/-- For an integer matrix `Q` and a label `x ∈ (ℤ/M)^n`: the rational vectors `Q · (x̃/M)` and `(Q̄ x)~/M` differ by an
integer vector (both numerators reduce to `Q̄ x` mod `M`). [folklore] -/
private theorem exists_int_eq_map_mulVec_val_div_sub {n : Type*} [Fintype n] [DecidableEq n] {M : ℕ} [NeZero M]
    (Q : Matrix n n ℤ) (x : n → ZMod M) (i : n) :
    ∃ z : ℤ, (z : ℚ) = (Q.map (Int.castRingHom ℚ) *ᵥ fun j => ((x j).val : ℚ) / M) i -
      ((((Q.map (Int.castRingHom (ZMod M)) *ᵥ x) i).val : ℚ) / M) := by
  have hMQ : (M : ℚ) ≠ 0 := by exact_mod_cast NeZero.ne M
  -- the two numerators
  set S : ℤ := ∑ j, Q i j * ((x j).val : ℤ) with hS
  have hnum : (Q.map (Int.castRingHom ℚ) *ᵥ fun j => ((x j).val : ℚ) / M) i = (S : ℚ) / M := by
    rw [Matrix.mulVec, dotProduct, hS]
    push_cast
    rw [Finset.sum_div]
    refine Finset.sum_congr rfl fun j _ => ?_
    rw [Matrix.map_apply, eq_intCast]
    ring
  have hred : ((S : ℤ) : ZMod M) = (Q.map (Int.castRingHom (ZMod M)) *ᵥ x) i := by
    rw [hS, Matrix.mulVec, dotProduct]
    push_cast
    refine Finset.sum_congr rfl fun j _ => ?_
    rw [Matrix.map_apply, eq_intCast, ZMod.natCast_zmod_val]
  have hdvd : (M : ℤ) ∣ S - (((Q.map (Int.castRingHom (ZMod M)) *ᵥ x) i).val : ℤ) := by
    rw [← ZMod.intCast_zmod_eq_zero_iff_dvd, Int.cast_sub, hred, Int.cast_natCast, ZMod.natCast_zmod_val, sub_self]
  obtain ⟨z, hz⟩ := hdvd
  refine ⟨z, ?_⟩
  rw [hnum, div_sub_div_same]
  have : ((S : ℚ) - (((Q.map (Int.castRingHom (ZMod M)) *ᵥ x) i).val : ℚ)) = (M : ℚ) * z := by exact_mod_cast hz
  rw [this, mul_div_cancel_left₀ _ hMQ]

end Elementary

/-! ### §1. Two markings of one fibre by `[J, r]` and `[J′, r′]`, each matched to a lift of the same level structure -/

section TwoReps

variable {N : ℕ} {S : Scheme} {B : AbelianSchemeOver S} {s : Spec (.of ℂ) ⟶ S} {φ : B.LevelStructure g N}
  {Θ Θ' : CartierDivisor (B.fibre s).toAbelianVariety.X.left}
  {J J' : C0pm δ} {r r' : gspFinAdelic δ}

/-- Matrix-coefficient bookkeeping: `(Q eᵢ) · E (Q eⱼ) = (ᵗQ E Q)ᵢⱼ`. [folklore] -/
private theorem mulVec_single_dotProduct_mulVec {n R : Type*} [Fintype n] [DecidableEq n] [CommRing R]
    (Q E : Matrix n n R) (i j : n) :
    (Q *ᵥ Pi.single i 1) ⬝ᵥ (E *ᵥ (Q *ᵥ Pi.single j 1)) = (Qᵀ * E * Q) i j := by
  have h1 : Q *ᵥ Pi.single i (1 : R) = fun a => Q a i := by
    funext a; rw [Matrix.mulVec, dotProduct_single, mul_one]
  have h2 : Q *ᵥ Pi.single j (1 : R) = fun a => Q a j := by
    funext a; rw [Matrix.mulVec, dotProduct_single, mul_one]
  rw [h1, h2, Matrix.mul_assoc, Matrix.mul_apply]
  simp only [Matrix.transpose_apply, Matrix.mul_apply, dotProduct, Matrix.mulVec]

/-- `eᵢ · E eⱼ = Eᵢⱼ`. [folklore] -/
private theorem single_dotProduct_mulVec_single {n R : Type*} [Fintype n] [DecidableEq n] [CommRing R]
    (E : Matrix n n R) (i j : n) :
    (Pi.single i (1 : R)) ⬝ᵥ (E *ᵥ Pi.single j 1) = E i j := by
  rw [single_dotProduct, one_mul, Matrix.mulVec, dotProduct_single, mul_one]

/-- **Two markings of one fibre by `[J, r]`, `[J′, r′]`, matched to lifts of the SAME level-`N` structure, are compared on
the `N`-torsion by the residues of `r⁻¹, r′⁻¹`**: if `Γ_N, Γ′_N ∈ GL_{2g}(ℤ/N)` reduce `r⁻¹, r′⁻¹` entrywise (★ D6
`integralAdeleResidue`), then `u(x̃/N) = u′(ỹ/N)` with `y = Γ′_N⁻¹ Γ_N x` — both sides are `Λ_N(Γ_N x) = Λ′_N(Γ_N x)`
(★ `coe_symplecticLift_level_eq`). [cite: Milne2005ShimuraVarieties, §6 Thm. 6.11 p. 75 («ηK ↦ η′K»)]
[cite: Deligne1971TravauxShimura, 4.16 p. 150] -/
theorem r_val_div_eq_r_val_div_of_lifts₂ [NeZero N]
    (hr : r ∈ principalLevelSubgroup δ 1) (hr' : r' ∈ principalLevelSubgroup δ 1)
    (ΓN Γ'N : GL (Fin g ⊕ Fin g) (ZMod N))
    (hΓN : ∀ (i j : Fin g ⊕ Fin g)
      (h : (((r⁻¹ : gspFinAdelic δ) : GL (Fin g ⊕ Fin g) finAdeleQ) : Matrix (Fin g ⊕ Fin g) (Fin g ⊕ Fin g) finAdeleQ) i j ∈
        FiniteAdeleRing.integralAdeles (𝓞 ℚ) ℚ),
      (ΓN : Matrix (Fin g ⊕ Fin g) (Fin g ⊕ Fin g) (ZMod N)) i j = integralAdeleResidue N ⟨_, h⟩)
    (hΓ'N : ∀ (i j : Fin g ⊕ Fin g)
      (h : (((r'⁻¹ : gspFinAdelic δ) : GL (Fin g ⊕ Fin g) finAdeleQ) : Matrix (Fin g ⊕ Fin g) (Fin g ⊕ Fin g) finAdeleQ) i j ∈
        FiniteAdeleRing.integralAdeles (𝓞 ℚ) ℚ),
      (Γ'N : Matrix (Fin g ⊕ Fin g) (Fin g ⊕ Fin g) (ZMod N)) i j = integralAdeleResidue N ⟨_, h⟩)
    (Λ : φ.SymplecticLift s Θ δ) (m : SiegelAdelicMarking J r (B.fibre s).toAbelianVariety)
    (hΛ : ∀ ⦃M : ℕ⦄, N ∣ M → M ≠ 0 → ∀ (x : Fin g ⊕ Fin g → ZMod M) (v : Fin g ⊕ Fin g → ℚ),
      AdelicCongr ((r⁻¹ : gspFinAdelic δ) : GL (Fin g ⊕ Fin g) finAdeleQ) 1 v (fun i => ((x i).val : ℚ) / M) →
        ((Λ.lift M (Multiplicative.ofAdd x)) : (B.fibre s).toAbelianVariety.Points ℂ) = m.r v)
    (Λ' : φ.SymplecticLift s Θ' δ) (m' : SiegelAdelicMarking J' r' (B.fibre s).toAbelianVariety)
    (hΛ' : ∀ ⦃M : ℕ⦄, N ∣ M → M ≠ 0 → ∀ (x : Fin g ⊕ Fin g → ZMod M) (v : Fin g ⊕ Fin g → ℚ),
      AdelicCongr ((r'⁻¹ : gspFinAdelic δ) : GL (Fin g ⊕ Fin g) finAdeleQ) 1 v (fun i => ((x i).val : ℚ) / M) →
        ((Λ'.lift M (Multiplicative.ofAdd x)) : (B.fibre s).toAbelianVariety.Points ℂ) = m'.r v)
    (x : Fin g ⊕ Fin g → ZMod N) :
    m.r (fun i => ((x i).val : ℚ) / N) =
      m'.r (fun i => (((((Γ'N⁻¹ * ΓN : GL (Fin g ⊕ Fin g) (ZMod N)) : Matrix (Fin g ⊕ Fin g) (Fin g ⊕ Fin g) (ZMod N)) *ᵥ x) i).val : ℚ) / N) := by
  have hc := adelicCongr_val_div_of_entries_residue (inv_mem hr : r⁻¹ ∈ principalLevelSubgroup δ 1)
    (ΓN : Matrix (Fin g ⊕ Fin g) (Fin g ⊕ Fin g) (ZMod N)) hΓN x
  have hc' := adelicCongr_val_div_of_entries_residue (inv_mem hr' : r'⁻¹ ∈ principalLevelSubgroup δ 1)
    (Γ'N : Matrix (Fin g ⊕ Fin g) (Fin g ⊕ Fin g) (ZMod N)) hΓ'N
    (((Γ'N⁻¹ * ΓN : GL (Fin g ⊕ Fin g) (ZMod N)) : Matrix (Fin g ⊕ Fin g) (Fin g ⊕ Fin g) (ZMod N)) *ᵥ x)
  have hy : (Γ'N : Matrix (Fin g ⊕ Fin g) (Fin g ⊕ Fin g) (ZMod N)) *ᵥ
      ((((Γ'N⁻¹ * ΓN : GL (Fin g ⊕ Fin g) (ZMod N)) : Matrix (Fin g ⊕ Fin g) (Fin g ⊕ Fin g) (ZMod N)) *ᵥ x)) =
      (ΓN : Matrix (Fin g ⊕ Fin g) (Fin g ⊕ Fin g) (ZMod N)) *ᵥ x := by
    rw [Matrix.mulVec_mulVec, ← Units.val_mul, mul_inv_cancel_left]
  rw [← hΛ (dvd_refl N) (NeZero.ne N) _ _ hc, ← hΛ' (dvd_refl N) (NeZero.ne N) _ _ hc', hy]
  exact coe_symplecticLift_level_eq Λ Λ' _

Your goal:
Gather each line of the listing that holds the string "integralAdeleResidue".

Written answer:
`integralAdeleResidue`), then `u(x̃/N) = u′(ỹ/N)` with `y = Γ′_N⁻¹ Γ_N x` — both sides are `Λ_N(Γ_N x) = Λ′_N(Γ_N x)`
      (ΓN : Matrix (Fin g ⊕ Fin g) (Fin g ⊕ Fin g) (ZMod N)) i j = integralAdeleResidue N ⟨_, h⟩)
      (Γ'N : Matrix (Fin g ⊕ Fin g) (Fin g ⊕ Fin g) (ZMod N)) i j = integralAdeleResidue N ⟨_, h⟩)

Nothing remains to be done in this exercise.